A summary of probable effects and recent understanding can be found in
the report made for the IPCC Third Assessment Report by Working Group
II. The newer IPCC Fourth Assessment Report summary reports that there
is observational evidence for an increase in intense tropical cyclone
activity in the North Atlantic Ocean since about 1970, in correlation
with the increase in sea surface temperature (see Atlantic Multidecadal
Oscillation), but that the detection of long-term trends is complicated
by the quality of records prior to routine satellite observations. The
summary also states that there is no clear trend in the annual
worldwide number of tropical cyclones.
Additional anticipated effects include sea level rise of 0.18 to 0.59 meters (0.59 to 1.9 ft)
in 2090-2100 relative to 1980-1999, repercussions to agriculture,
possible slowing of the thermohaline circulation, reductions in the
ozone layer, increasingly intense (but less frequent) hurricanes and
extreme weather events, lowering of ocean pH, oxygen depletion in the
oceans, and the spread of diseases such as malaria and dengue fever, as
well as Lyme disease, hantavirus infections, bubonic plague, and cholera. One study predicts 18% to 35% of a sample of 1,103 animal and plant species would be extinct
by 2050, based on future climate projections. However, few mechanistic
studies have documented extinctions due to recent climate change and
one study suggests that projected rates of extinction are uncertain.
Economic
Some economists have tried to estimate the aggregate net economic costs of damages from climate change across the globe. Such estimates have so far yielded no conclusive findings; in a survey of 100 estimates, the values ran from US$-10 per tonne of carbon (tC) (US$-3 per tonne of carbon dioxide) up to US$350/tC (US$95 per tonne of carbon dioxide), with a mean of US$43 per tonne of carbon (US$12 per tonne of carbon dioxide).
One widely publicized report on potential economic impact is the Stern Review.
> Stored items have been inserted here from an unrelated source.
import Mathlib
import Summits.Ventures.PercRepro2.Defs
import Summits.Ventures.PercRepro2.Graph
import Summits.Ventures.PercRepro2.Harris
import Summits.Ventures.PercRepro2.Events
import Summits.Ventures.PercRepro2.Induced
import Summits.Ventures.PercRepro2.VdBKahn
import Summits.Ventures.PercRepro2.GateDefs
import Summits.Ventures.PercRepro2.GateFrame
import Summits.Ventures.PercRepro2.GateShift
import Summits.Ventures.PercRepro2.GateAnatomy

/-!
# The free one-sided gate when the hull-containment event is a cylinder (blind cell PercRepro2,
mine-c g8; MINE-C.md §15, proofs/MINEC-LSMGATE.md §7)

Class `B = {w ∈ C(t)} ∩ {s ↮ t, s ↮ u}` of the free gate (`GateAnatomy.classB`). Suppose that, on
`R′ = {s ↮ t, s ↮ u}`, the event `{w ∈ C(t)}` is the CYLINDER `{all edges of P open}` for a fixed
edge set `P` — as it is on every forest (`P` = the unique `t–w` path), and whenever `w` hangs on
`t` by a pendant path. Forcing the edges of `P` open turns the product law `p` into the product
law `forceOpen p P` (`p′_e = 1` on `P`), and `P_p(A ∩ {P open}) = (∏_{e ∈ P} p_e) · P_{p′}(A)`
(`prob_inter_cylinder`). Hence `covB` is `(∏_P p_e)²` times the van den Berg–Kahn covariance of
the markers given `R′` under `p′`, which is `≥ 0` (`vdBK`): `covC_classB_nonneg_of_cylinder`.
With `covA ≥ 0` (`Gate.hull_frame_pa`) and `GateAnatomy.gateRow_of_within` this proves the free
gate unconditionally in the cylinder case: **`gateRow_of_cylinder`**. (Companion of `GateLSM.lean`,
the FKG-lattice mechanism for triangular cacti; the two files are independent.)
-/

namespace Summit.Ventures.PercRepro2

namespace GateCylinder

variable {V : Type*} {E : Type*} [Fintype E] [DecidableEq E] [Fintype V] [DecidableEq V]
  {R : Type*} [Field R] [LinearOrder R] [IsStrictOrderedRing R]

/-- The cylinder event `{ω | every edge of P is open}`. -/
def cylinder (P : Finset E) : Set (Config E) := {ω | ∀ e ∈ P, ω e = true}

/-- The weights with the edges of `P` forced open. -/
def forceOpen (p : E → R) (P : Finset E) : E → R := fun e => if e ∈ P then 1 else p e

omit [Fintype E] [Fintype V] [DecidableEq V] [LinearOrder R] [IsStrictOrderedRing R] in
/-- `forceOpen` agrees with `p` off `P`. -/
lemma forceOpen_of_notMem (p : E → R) (P : Finset E) {e : E} (he : e ∉ P) :
    forceOpen p P e = p e := by
  simp [forceOpen, he]

omit [Fintype E] [Fintype V] [DecidableEq V] [LinearOrder R] [IsStrictOrderedRing R] in
/-- `forceOpen` is `1` on `P`. -/
lemma forceOpen_of_mem (p : E → R) (P : Finset E) {e : E} (he : e ∈ P) :
    forceOpen p P e = 1 := by
  simp [forceOpen, he]

omit [Fintype E] [Fintype V] [DecidableEq V] in
/-- Forcing edges open keeps the weights admissible. -/
lemma isProbVec_forceOpen {p : E → R} (hp : IsProbVec p) (P : Finset E) :
    IsProbVec (forceOpen p P) := by
  refine ⟨fun e => ?_, fun e => ?_⟩
  · by_cases he : e ∈ P
    · rw [forceOpen_of_mem p P he]; exact zero_le_one
    · rw [forceOpen_of_notMem p P he]; exact hp.nonneg e
  · by_cases he : e ∈ P
    · rw [forceOpen_of_mem p P he]
    · rw [forceOpen_of_notMem p P he]; exact hp.le_one e

omit [Fintype V] [DecidableEq V] [LinearOrder R] [IsStrictOrderedRing R] in
/-- The weight of a configuration in the cylinder: `weight p ω = (∏_{e ∈ P} p_e) · weight p′ ω`. -/
lemma weight_of_mem_cylinder (p : E → R) (P : Finset E) {ω : Config E} (hω : ω ∈ cylinder P) :
    weight p ω = (∏ e ∈ P, p e) * weight (forceOpen p P) ω := by
  unfold weight
  rw [← Finset.prod_filter_mul_prod_filter_not Finset.univ (· ∈ P),
    ← Finset.prod_filter_mul_prod_filter_not Finset.univ (· ∈ P)]
  have h1 : ∏ e ∈ Finset.univ.filter (· ∈ P), edgeFactor (p e) (ω e) = ∏ e ∈ P, p e := by
    rw [Finset.filter_mem_eq_inter, Finset.univ_inter]
    refine Finset.prod_congr rfl fun e he => ?_
    simp [hω e he, edgeFactor]
  have h2 : ∏ e ∈ Finset.univ.filter (· ∈ P), edgeFactor (forceOpen p P e) (ω e) = 1 := by
    rw [Finset.filter_mem_eq_inter, Finset.univ_inter]
    refine Finset.prod_eq_one fun e he => ?_
    simp [hω e he, forceOpen, he, edgeFactor]
  have h3 : ∏ e ∈ Finset.univ.filter (· ∉ P), edgeFactor (forceOpen p P e) (ω e) =
      ∏ e ∈ Finset.univ.filter (· ∉ P), edgeFactor (p e) (ω e) := by
    refine Finset.prod_congr rfl fun e he => ?_
    have he' : e ∉ P := (Finset.mem_filter.mp he).2
    simp [forceOpen, he']
  rw [h1, h2, h3, one_mul]

omit [Fintype V] [DecidableEq V] [LinearOrder R] [IsStrictOrderedRing R] in
/-- Off the cylinder the forced weight vanishes. -/
lemma weight_forceOpen_of_notMem_cylinder (p : E → R) (P : Finset E) {ω : Config E}
    (hω : ω ∉ cylinder P) : weight (forceOpen p P) ω = 0 := by
  unfold weight
  simp only [cylinder, Set.mem_setOf_eq, not_forall] at hω
  obtain ⟨e, he, hne⟩ := hω
  refine Finset.prod_eq_zero (Finset.mem_univ e) ?_
  have hf : ω e = false := by
    cases h : ω e
    · rfl
    · exact absurd h hne
  rw [hf]
  simp [forceOpen, he, edgeFactor]

omit [Fintype V] [DecidableEq V] [LinearOrder R] [IsStrictOrderedRing R] in
/-- **Forced edges**: `P_p(A ∩ {P open}) = (∏_{e ∈ P} p_e) · P_{p′}(A)`. -/
theorem prob_inter_cylinder (p : E → R) (P : Finset E) (A : Set (Config E)) :
    prob p (A ∩ cylinder P) = (∏ e ∈ P, p e) * prob (forceOpen p P) A := by
  unfold prob
  rw [Finset.mul_sum]
  refine Finset.sum_congr rfl fun ω _ => ?_
  by_cases hω : ω ∈ cylinder P
  · by_cases hA : ω ∈ A
    · rw [Set.indicator_of_mem (Set.mem_inter hA hω), Set.indicator_of_mem hA,
        weight_of_mem_cylinder p P hω]
    · rw [Set.indicator_of_notMem (fun h => hA h.1), Set.indicator_of_notMem hA, mul_zero]
  · rw [Set.indicator_of_notMem (fun h => hω h.2)]
    by_cases hA : ω ∈ A
    · rw [Set.indicator_of_mem hA, weight_forceOpen_of_notMem_cylinder p P hω, mul_zero]
    · rw [Set.indicator_of_notMem hA, mul_zero]

variable (p : E → R) (ends : E → Sym2 V) (s t a b u w : V)

/-- **Class B is positively associated when its hull-containment event is a cylinder**:
if `B = {P open} ∩ R′`, then `covB = (∏_P p_e)² · [P′(R′) P′(XY; R′) − P′(X; R′) P′(Y; R′)] ≥ 0`
by van den Berg–Kahn under the forced weights. -/
theorem covC_classB_nonneg_of_cylinder (hp : IsProbVec p) (P : Finset E)
    (hB : GateAnatomy.classB ends s t u w = cylinder P ∩ avoidAll ends s ({t} ∪ {u})) :
    0 ≤ GateAnatomy.covC p ends s a b (GateAnatomy.classB ends s t u w) := by
  unfold GateAnatomy.covC
  rw [hB]
  have e0 : cylinder P ∩ avoidAll ends s ({t} ∪ {u}) =
      avoidAll ends s ({t} ∪ {u}) ∩ cylinder P := Set.inter_comm _ _
  have e1 : ∀ X : Finset V, connAll ends s X ∩ (cylinder P ∩ avoidAll ends s ({t} ∪ {u})) =
      (connAll ends s X ∩ avoidAll ends s ({t} ∪ {u})) ∩ cylinder P := by
    intro X; ext ω; simp only [Set.mem_inter_iff]; tauto
  rw [e1 ({a} ∪ {b}), e1 {a}, e1 {b}, e0, prob_inter_cylinder, prob_inter_cylinder,
    prob_inter_cylinder, prob_inter_cylinder]
  have hc : 0 ≤ ∏ e ∈ P, p e := Finset.prod_nonneg fun e _ => hp.nonneg e
  have key := vdBK (forceOpen p P) (isProbVec_forceOpen hp P) ends s {a} {b} ({t} ∪ {u})
    ({t} ∪ {u})
  rw [Finset.inter_self, Finset.union_self] at key
  have hc2 : 0 ≤ (∏ e ∈ P, p e) * (∏ e ∈ P, p e) := mul_nonneg hc hc
  nlinarith [mul_le_mul_of_nonneg_left key hc2]

/-- **The free one-sided gate in the cylinder case** (unconditional): if on `R′ = {s ↮ t, s ↮ u}`
the event `{w ∈ C(t)}` is `{all edges of P open}` and both classes have positive mass, then
`Gate.GateRow s {t} a b {u} {w}`. Instances: every forest (`P` = the `t–w` path); `w` joined to
`t` by a pendant path. -/
theorem gateRow_of_cylinder (hp : IsProbVec p) (P : Finset E)
    (hB : GateAnatomy.classB ends s t u w = cylinder P ∩ avoidAll ends s ({t} ∪ {u}))
    (hA : 0 < prob p (GateAnatomy.classA ends s t w))
    (hBpos : 0 < prob p (GateAnatomy.classB ends s t u w)) :
    Gate.GateRow p ends s {t} a b {u} {w} := by
  refine GateAnatomy.gateRow_of_within p ends s t a b u w hp hA hBpos ?_
  have hAeq : GateAnatomy.classA ends s t w =
      avoidAll ends s {t} ∩ (Gate.hitsK ends {t} {w})ᶜ := by
    ext ω
    simp [GateAnatomy.classA, Gate.hitsK, clusterInEvent]
  have h1 : 0 ≤ GateAnatomy.covC p ends s a b (GateAnatomy.classA ends s t w) := by
    unfold GateAnatomy.covC
    rw [sub_nonneg, hAeq]
    have := Gate.hull_frame_pa p ends s {t} {w} a b hp
    linarith [this]
  have h2 := covC_classB_nonneg_of_cylinder p ends s t a b u w hp P hB
  have hpa := prob_nonneg hp (GateAnatomy.classA ends s t w)
  have hpb := prob_nonneg hp (GateAnatomy.classB ends s t u w)
  nlinarith [mul_nonneg hpb h1, mul_nonneg hpa h2]

end GateCylinder

end Summit.Ventures.PercRepro2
It suggests that extreme weather might reduce global gross domestic product by up to one percent, and that in a worst-case scenario global per capita consumption could fall 20 percent. The report's methodology, advocacy and conclusions have been criticized by many economists, primarily around the Review's assumptions of discounting and its choices of scenarios. Others have supported the general attempt to quantify economic risk, even if not the specific numbers.
Preliminary studies suggest that costs and benefits of mitigating global warming are broadly comparable in magnitude. According to United Nations Environment Programme (UNEP), economic sectors likely to face difficulties related to climate change include banks, agriculture, transport and others. Developing countries dependent upon agriculture will be particularly harmed by global warming.